§ Material supplied

import Mathlib

/-!
# ζ(5) search — DENOM-LAW D2: deep-cell lemmas for the threshold model (denom-engine-d2 g11, THRESHOLD-X3; filed verbatim in five parts ≤ 400 lines by denom-prover-d1 g5, K1 item (1) «ThresholdModel port» — this is part 1: indicators, counts, the model, `DeepCell`)

Cell `pub-zeta5`, track DENOM-LAW.  HONEST FRAMING: systematic search; MODEL/structure side — elementary linear
inequalities about the level/class combinatorics of Brown–Zudilin cells in the ρ-coordinates of
`denom-law/engine-d2/g10/THRESHOLD-X2.md` (theory-d1 g9's Theorem S / `theory-d1g9/lean/SelectionTable.lean`);
nothing about ζ(5); no γ; no p-adic digit, no linear form, no kernel value; no irrationality claim; records in print UNMOVED.

## Setting (all integers).  A D cell of octave `m ≥ 1` at the odd prime `p` is `b = (b₀; b₁ ≥ … ≥ b₇)` with point digits
`⌊b_j/p⌋ ∈ {m−1, m}`, pair digits `⌊(b₀−b_j−b_k)/p⌋ ∈ {m−1, m}` and `⌊(3b₀ − Σ b_j)/p⌋ = 2m`.  Put
`ρ_j := b₀ − 2b_j − (m−1)p` (ascending: `r 0 ≤ … ≤ r 6` below) and `R₀ := b₀ − (3m−2)p`.  Then (two-line translations,
THRESHOLD-X2 §1/§5): point digits ⟺ `R₀ − 3p + 2 ≤ ρ_j ≤ R₀ + p`; pair digits ⟺ `0 ≤ ρ_j + ρ_k ≤ 4p − 2`; `b_j ≥ mp ⟺ ρ_j ≤ R₀ − p`;
pair digit `= m−1 ⟺ ρ_j + ρ_k < 2p`; `ρ_j ≡ R₀ + 1 (mod 2)`; the residue classes of the cell are the `p` integers `u ∈ (−p, p]`
with `u ≡ R₀ (mod 2)` (`u` = theory-d1's census offset = the engine's `ut`); the self-mirror («centre») class is `u ∈ {0, p}`.
The DEEP condition of engine-d2 g8/g9 (`a = #{j : b_j ≥ mp} ∈ {0,1,2}`, `λ_j = #{k > j : pair digit (j,k) = m−1}`,
`λ ≤ (3,1), (2,1), (2)` for `a = 0, 1, 2`) reads, for ascending ρ:  a = 0: `R₀−p < ρ₁`, `ρ₁+ρ₅ ≥ 2p`, `ρ₂+ρ₄ ≥ 2p`, `ρ₃+ρ₄ ≥ 2p`;
a = 1: `ρ₁ ≤ R₀−p < ρ₂`, `ρ₁+ρ₄ ≥ 2p`, `ρ₂+ρ₄ ≥ 2p`, `ρ₃+ρ₄ ≥ 2p`;  a = 2: `ρ₂ ≤ R₀−p < ρ₃`, `ρ₁+ρ₄ ≥ 2p`, `ρ₂+ρ₃ ≥ 2p`
(`λ_j` counts an initial segment of `k > j` because ρ is ascending; `isDeepCount_iff` below proves the equivalence, and
`code/d2g11/explore2.py` re-checks it on the 138,384 cells of the exhaustive blocks (1,11), (1,13), (2,13), (3,13), (1,17), (1,19)
and g10's F2).  THRESHOLD MODEL (Theorem S (i)): the class `u` has root type
`L(u) = #{j : ρ_j < u+p}`, `R(u) = #{j : ρ_j < p−u}`, `n₊(u) = [u ≥ 2p−R₀]`, `n₋(u) = [u ≤ R₀−2p]`, defect `δ = L+R+n₊+n₋`,
and the DOMINANT classes are `argmin_u (δ(u) + [u ∈ {0,p}])` (engine weight; THRESHOLD-X2 §1).  At `m = 1` the type is
AMENDED (A1/A2, THRESHOLD-X2 §0 / SELECTION-LAW-PROOF v3 §5): `L − [u > R₀]`, `R − [u < −R₀]`, `n₊ − #{j : ρ_j ≥ 3p−u}`,
`n₋ − #{j : ρ_j ≥ 3p+u}`; for `m ≥ 2` a class with `|u| > R₀` or some `ρ_j ≥ 3p ∓ u` is NON-ADMISSIBLE.

## What is proved here (kernel-checked, `omega`/`linarith` after order-statistic bridging lemmas), for every `DeepCell p R₀ r`:
* `box` — THE BOX of Theorem S is a CONSEQUENCE of deep + digits: `1 ≤ ρ_j` for all j, `0 ≤ R₀ ≤ 3p − 2`
  (sealed claim S1 of P-D2-SELECTION, 256,039/256,039, now a three-line theorem); `BCell.box` says it for a cell given by `b`.
* `admissible_m1` — every m = 1 class is admissible: the four amended exponents are `≥ 0` (S2a; SELECTION-LAW-PROOF v3 §5 «NOT proved here»).
* `utStar_isClass`, `score_utStar_le_four` — the explicit class `u* = p − ρ₁` (if `ρ₁ < p`), else `u* ∈ {0,1}` by parity of R₀,
  has `δ(u*) + [centre] ≤ 4`; hence `dominant_delta_le_four` / `dominantA_delta_le_four`: NO class of defect `δ ≥ 5` («ζ⁵ class»)
  is ever dominant on a deep cell (THRESHOLD-X2 §5, observed 0/256,039, «write-up left to you»); tight (`exRho`: a dominant δ = 4).
* `six_le_deltaA_of_A2`, `five_le_deltaA_of_A1`, `not_dominantA_of_A1A2`, `not_dominant_of_nonadmissible` — an A1/A2 class
  (m = 1), resp. a non-admissible class (m ≥ 2), has (amended) defect ≥ 5 and is NEVER dominant (S3b; THRESHOLD-X2 «observed 0»).
* `L_step`, `R_step`, `np_step`, `nm_step`, `delta_step` — the exact event formulas between adjacent same-side classes `u → u+2`;
  `one_move` — on a deep cell `up ≥ 2 ∧ down ≥ 2` is impossible for `u ≥ 0`; `adjacent_equal_delta_moves_le_one` — S4c as stated
  (THRESHOLD-X2 §4: the adjacent ONE-MOVE law is a theorem of the deep condition; `rimRho`: the non-deep control cell with `up = down = 2`).
* `R_le_L`, `nm_le_np`, `L_mono`, `R_anti`, `np_mono`, `nm_anti` (Theorem S (ii)/(iii) in these coordinates), `delta_neg`,
  `score_neg`, `isDominant_neg` (mirror symmetry, S3c), `isDeepCount_iff` / `DeepCell.of_count` (the counting form of DEEP as
  enumerated by `code/d2g9/exhaust.py` ⟺ the inequality form), `BCell.deepCell` (dictionary `b ↦ (ρ, R₀)` with `q = (m−1)p`:
  the octave enters only through `q` — octave invariance is manifest).
Not used (hence not assumed): the `fd = 2m` window `R₀ + 5p ≤ Σρ_j ≤ R₀ + 7p − 2`, BZ's polytope extras, primality of p
(only `p` odd, `p ≥ 3`).  What is NOT here: the census itself (classes ↔ levels ↔ Pochhammer blocks = Theorem S (i), theory-d1's
bookkeeping and level inequalities), the unit-Plücker table (theory-d1's `SelectionTable.lean`), anything p-adic.
-/

namespace Summit.KontsevichZagierPeriods.Zeta5Search.DenomLaw.ThresholdModel.Rho

/-! ## Indicators and order-statistic counts over the seven blocks -/

/-- integer indicator of a decidable proposition. -/
def indic (c : Prop) [Decidable c] : ℤ := if c then 1 else 0

/-- The indicator of a true proposition is `1`. -/
theorem indic_pos {c : Prop} [Decidable c] (h : c) : indic c = 1 := by simp [indic, h]
/-- The indicator of a false proposition is `0`. -/
theorem indic_neg {c : Prop} [Decidable c] (h : ¬ c) : indic c = 0 := by simp [indic, h]
/-- Indicators are non-negative. -/
theorem indic_nonneg (c : Prop) [Decidable c] : 0 ≤ indic c := by unfold indic; split_ifs <;> norm_num
/-- Indicators are at most `1`. -/
theorem indic_le_one (c : Prop) [Decidable c] : indic c ≤ 1 := by unfold indic; split_ifs <;> norm_num
/-- Indicators are monotone along implication. -/
theorem indic_mono {c d : Prop} [Decidable c] [Decidable d] (h : c → d) : indic c ≤ indic d := by
  unfold indic; split_ifs <;> simp_all
/-- Indicators of equivalent propositions agree. -/
theorem indic_congr {c d : Prop} [Decidable c] [Decidable d] (h : c ↔ d) : indic c = indic d := by
  unfold indic
  by_cases hd : d
  · simp [hd, h.2 hd]
  · simp [hd, mt h.1 hd]

/-- `#{j : r j < T}` -/
def countLt (r : Fin 7 → ℤ) (T : ℤ) : ℤ := ∑ j : Fin 7, indic (r j < T)
/-- `#{j : T ≤ r j}` -/
def countGe (r : Fin 7 → ℤ) (T : ℤ) : ℤ := ∑ j : Fin 7, indic (T ≤ r j)
/-- `#{j : r j = v}` -/
def countEq (r : Fin 7 → ℤ) (v : ℤ) : ℤ := ∑ j : Fin 7, indic (r j = v)
/-- `#{j : r j ≤ T}` -/
def countLe (r : Fin 7 → ℤ) (T : ℤ) : ℤ := ∑ j : Fin 7, indic (r j ≤ T)

/-- the counts are literally cardinalities of filters of the block index set (the form used in theory-d1's sketch). -/
theorem countLt_eq_card (r : Fin 7 → ℤ) (T : ℤ) :
    countLt r T = ((Finset.univ.filter fun j => r j < T).card : ℤ) := by
  unfold countLt indic
  rw [Finset.card_filter]
  push_cast
  rfl

/-- `#{j : j < k} = k` for `k ≤ 7`. -/
theorem sum_indic_lt_nat (k : ℕ) (hk : k ≤ 7) : (∑ j : Fin 7, indic ((j : ℕ) < k)) = k := by
  interval_cases k <;> simp only [Fin.sum_univ_seven] <;> decide

/-- `countLt` is non-negative. -/
theorem countLt_nonneg (r : Fin 7 → ℤ) (T : ℤ) : 0 ≤ countLt r T :=
  Finset.sum_nonneg fun _ _ => indic_nonneg _
/-- `countGe` is non-negative. -/
theorem countGe_nonneg (r : Fin 7 → ℤ) (T : ℤ) : 0 ≤ countGe r T :=
  Finset.sum_nonneg fun _ _ => indic_nonneg _
/-- `countEq` is non-negative. -/
theorem countEq_nonneg (r : Fin 7 → ℤ) (v : ℤ) : 0 ≤ countEq r v :=
  Finset.sum_nonneg fun _ _ => indic_nonneg _

/-- `countLt ≤ 7`. -/
theorem countLt_le_seven (r : Fin 7 → ℤ) (T : ℤ) : countLt r T ≤ 7 := by
  unfold countLt
  calc (∑ j : Fin 7, indic (r j < T)) ≤ ∑ _j : Fin 7, (1 : ℤ) := Finset.sum_le_sum fun j _ => indic_le_one _
    _ = 7 := by simp

/-- sorted blocks: if `T ≤ r k` then at most `k` blocks lie below `T`. -/
theorem countLt_le {r : Fin 7 → ℤ} (hr : Monotone r) (k : Fin 7) {T : ℤ} (h : T ≤ r k) :
    countLt r T ≤ k := by
  unfold countLt
  calc (∑ j : Fin 7, indic (r j < T)) ≤ ∑ j : Fin 7, indic ((j : ℕ) < (k : ℕ)) := by
        apply Finset.sum_le_sum
        intro j _
        apply indic_mono
        intro hj
        by_contra hjk
        have hkj : (k : ℕ) ≤ j := not_lt.1 hjk
        have : r k ≤ r j := hr (Fin.le_iff_val_le_val.2 hkj)
        linarith
    _ = (k : ℕ) := sum_indic_lt_nat k (by omega)

/-- sorted blocks: if `r k < T` then at least `k+1` blocks lie below `T`. -/
theorem countLt_ge {r : Fin 7 → ℤ} (hr : Monotone r) (k : Fin 7) {T : ℤ} (h : r k < T) :
    (k : ℤ) + 1 ≤ countLt r T := by
  unfold countLt
  calc ((k : ℕ) : ℤ) + 1 = ∑ j : Fin 7, indic ((j : ℕ) < (k : ℕ) + 1) := by
        have := sum_indic_lt_nat ((k : ℕ) + 1) (by omega)
        push_cast at this ⊢
        linarith
    _ ≤ ∑ j : Fin 7, indic (r j < T) := by
        apply Finset.sum_le_sum
        intro j _
        apply indic_mono
        intro hj
        have : r j ≤ r k := hr (Fin.le_iff_val_le_val.2 (by omega))
        linarith

/-- sorted blocks: if `T < r k` then at most `k` blocks are `≤ T`. -/
theorem countLe_le {r : Fin 7 → ℤ} (hr : Monotone r) (k : Fin 7) {T : ℤ} (h : T < r k) :
    countLe r T ≤ k := by
  unfold countLe
  calc (∑ j : Fin 7, indic (r j ≤ T)) ≤ ∑ j : Fin 7, indic ((j : ℕ) < (k : ℕ)) := by
        apply Finset.sum_le_sum
        intro j _
        apply indic_mono
        intro hj
        by_contra hjk
        have hkj : (k : ℕ) ≤ j := not_lt.1 hjk
        have : r k ≤ r j := hr (Fin.le_iff_val_le_val.2 hkj)
        linarith
    _ = (k : ℕ) := sum_indic_lt_nat k (by omega)

/-- sorted blocks: if `r k < T` then at most `6 − k` blocks are `≥ T`. -/
theorem countGe_le {r : Fin 7 → ℤ} (hr : Monotone r) (k : Fin 7) {T : ℤ} (h : r k < T) :
    countGe r T ≤ 6 - k := by
  unfold countGe
  have e : ∀ j : Fin 7, indic (T ≤ r j) = 1 - indic (r j < T) := by
    intro j; unfold indic; split_ifs <;> omega
  simp only [e, Finset.sum_sub_distrib, Finset.sum_const, Finset.card_univ, Fintype.card_fin, nsmul_eq_mul,
    mul_one]
  have := countLt_ge hr k h
  unfold countLt at this
  push_cast at this ⊢
  linarith

/-- sorted blocks: if some block is `≥ T` then the top block is. -/
theorem top_ge_of_countGe_pos {r : Fin 7 → ℤ} (hr : Monotone r) {T : ℤ} (h : 1 ≤ countGe r T) : T ≤ r 6 := by
  by_contra h6
  have := countGe_le hr 6 (not_le.1 h6)
  simp at this
  linarith

/-- `#{r j = v} ≤ #{r j ≤ v}`. -/
theorem countEq_le_countLe (r : Fin 7 → ℤ) (v : ℤ) : countEq r v ≤ countLe r v :=
  Finset.sum_le_sum fun _ _ => indic_mono fun h => h.le

/-- for `v₁ < v₂`: `#{r j = v₁} + #{r j = v₂} ≤ #{r j ≤ v₂}`. -/
theorem countEq_add_countEq_le (r : Fin 7 → ℤ) {v₁ v₂ : ℤ} (hv : v₁ < v₂) :
    countEq r v₁ + countEq r v₂ ≤ countLe r v₂ := by
  unfold countEq countLe
  rw [← Finset.sum_add_distrib]
  apply Finset.sum_le_sum
  intro j _
  unfold indic; split_ifs <;> omega

/-! ## The threshold model in ρ-coordinates -/

section Model
variable (p R0 : ℤ) (r : Fin 7 → ℤ) (u : ℤ)

/-- `L(u) = #{j : u > −a_j} = #{j : ρ_j < u + p}` — multiplicity of the root `−m/2`. -/
def L : ℤ := countLt r (u + p)
/-- `R(u) = #{j : u < a_j} = #{j : ρ_j < p − u}` — multiplicity of the root `+m/2`. -/
def R : ℤ := countLt r (p - u)
/-- `n₊(u) = [u ≥ A]`, `A = 2p − R₀` — the extra numerator zero at `+3m/2`. -/
def np : ℤ := indic (2 * p - R0 ≤ u)
/-- `n₋(u) = [u ≤ −A]` — the extra numerator zero at `−3m/2`. -/
def nm : ℤ := indic (u ≤ R0 - 2 * p)
/-- the defect `δ(u) = L + R + n₊ + n₋` (degree of the class polynomial; threshold model, un-amended). -/
def delta : ℤ := L p r u + R p r u + np p R0 u + nm p R0 u
/-- the engine's centre weight: the self-mirror class `u ∈ {0, p}` carries one extra factor `p`. -/
def centre : ℤ := indic (u = 0 ∨ u = p)
/-- dominance score `δ(u) + [centre]`; the dominant classes are its argmin (THRESHOLD-X2 §1, DOMINANCE LAW). -/
def score : ℤ := delta p R0 r u + centre p u
/-- the residue classes of the cell: `u ∈ (−p, p]`, `u ≡ R₀ (mod 2)`. -/
def IsClass : Prop := -p < u ∧ u ≤ p ∧ (u - R0) % 2 = 0
/-- `u` is a dominant class (un-amended score; the `m ≥ 2` regime). -/
def IsDominant : Prop := IsClass p R0 u ∧ ∀ u', IsClass p R0 u' → score p R0 r u ≤ score p R0 r u'

/-- blocks reaching the level beyond the pole frame on the right: `#{j : ρ_j ≥ 3p − u}` (A1 / «pole-right-of-frame»). -/
def reachR : ℤ := countGe r (3 * p - u)
/-- blocks reaching the level beyond the pole frame on the left: `#{j : ρ_j ≥ 3p + u}`. -/
def reachL : ℤ := countGe r (3 * p + u)
/-- m = 1 amended `L` (A2): `L − [u > R₀]`. -/
def LA : ℤ := L p r u - indic (R0 < u)
/-- m = 1 amended `R` (A2): `R − [u < −R₀]`. -/
def RA : ℤ := R p r u - indic (u < -R0)
/-- m = 1 amended `n₊` (A1): `[u ≥ A] − #{j : ρ_j ≥ 3p − u}`. -/
def npA : ℤ := np p R0 u - reachR p r u
/-- m = 1 amended `n₋` (A1): `[u ≤ −A] − #{j : ρ_j ≥ 3p + u}`. -/
def nmA : ℤ := nm p R0 u - reachL p r u
/-- m = 1 amended defect. -/
def deltaA : ℤ := LA p R0 r u + RA p R0 r u + npA p R0 r u + nmA p R0 r u
/-- m = 1 amended dominance score. -/
def scoreA : ℤ := deltaA p R0 r u + centre p u
/-- `u` is a dominant class for the amended score (the `m = 1` regime). -/
def IsDominantA : Prop := IsClass p R0 u ∧ ∀ u', IsClass p R0 u' → scoreA p R0 r u ≤ scoreA p R0 r u'

/-- roots gained between the adjacent same-side classes `u → u+2`: `#{j : ρ_j = u+p} + [R₀ = 2p−u−2]`. -/
def up : ℤ := countEq r (u + p) + indic (R0 = 2 * p - u - 2)
/-- roots lost between `u → u+2`: `#{j : ρ_j = p−u−2} + [R₀ = 2p+u]`. -/
def down : ℤ := countEq r (p - u - 2) + indic (R0 = 2 * p + u)

/-- the explicit witness class: `u* = p − ρ₁` if `ρ₁ < p`, else `0` or `1` by the parity of `R₀`. -/
def utStar : ℤ := if r 0 < p then p - r 0 else if R0 % 2 = 0 then 0 else 1

end Model

/-- A DEEP D CELL in ρ-coordinates (see the module docstring for the dictionary with `b`). -/
structure DeepCell (p R0 : ℤ) (r : Fin 7 → ℤ) : Prop where
  odd_p : p % 2 = 1
  three_le_p : 3 ≤ p
  mono : Monotone r
  parity : ∀ j, (r j - R0) % 2 = 1
  point_lo : ∀ j, R0 - 3 * p + 2 ≤ r j
  point_hi : ∀ j, r j ≤ R0 + p
  pair_lo : 0 ≤ r 0 + r 1
  pair_hi : r 5 + r 6 ≤ 4 * p - 2
  deep : (R0 - p < r 0 ∧ 2 * p ≤ r 0 + r 4 ∧ 2 * p ≤ r 1 + r 3 ∧ 2 * p ≤ r 2 + r 3) ∨
         (r 0 ≤ R0 - p ∧ R0 - p < r 1 ∧ 2 * p ≤ r 0 + r 3 ∧ 2 * p ≤ r 1 + r 3 ∧ 2 * p ≤ r 2 + r 3) ∨
         (r 1 ≤ R0 - p ∧ R0 - p < r 2 ∧ 2 * p ≤ r 0 + r 3 ∧ 2 * p ≤ r 1 + r 2)

end Summit.KontsevichZagierPeriods.Zeta5Search.DenomLaw.ThresholdModel.Rho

§ Assignment
In the data above, which lines lie between the line with "1 := by simp [indic, h]" and the line with "Indicators are at", inclusive? Print those lines exactly and nothing else.

§ Solution for this problem
theorem indic_pos {c : Prop} [Decidable c] (h : c) : indic c = 1 := by simp [indic, h]
/-- The indicator of a false proposition is `0`. -/
theorem indic_neg {c : Prop} [Decidable c] (h : ¬ c) : indic c = 0 := by simp [indic, h]
/-- Indicators are non-negative. -/
theorem indic_nonneg (c : Prop) [Decidable c] : 0 ≤ indic c := by unfold indic; split_ifs <;> norm_num
/-- Indicators are at most `1`. -/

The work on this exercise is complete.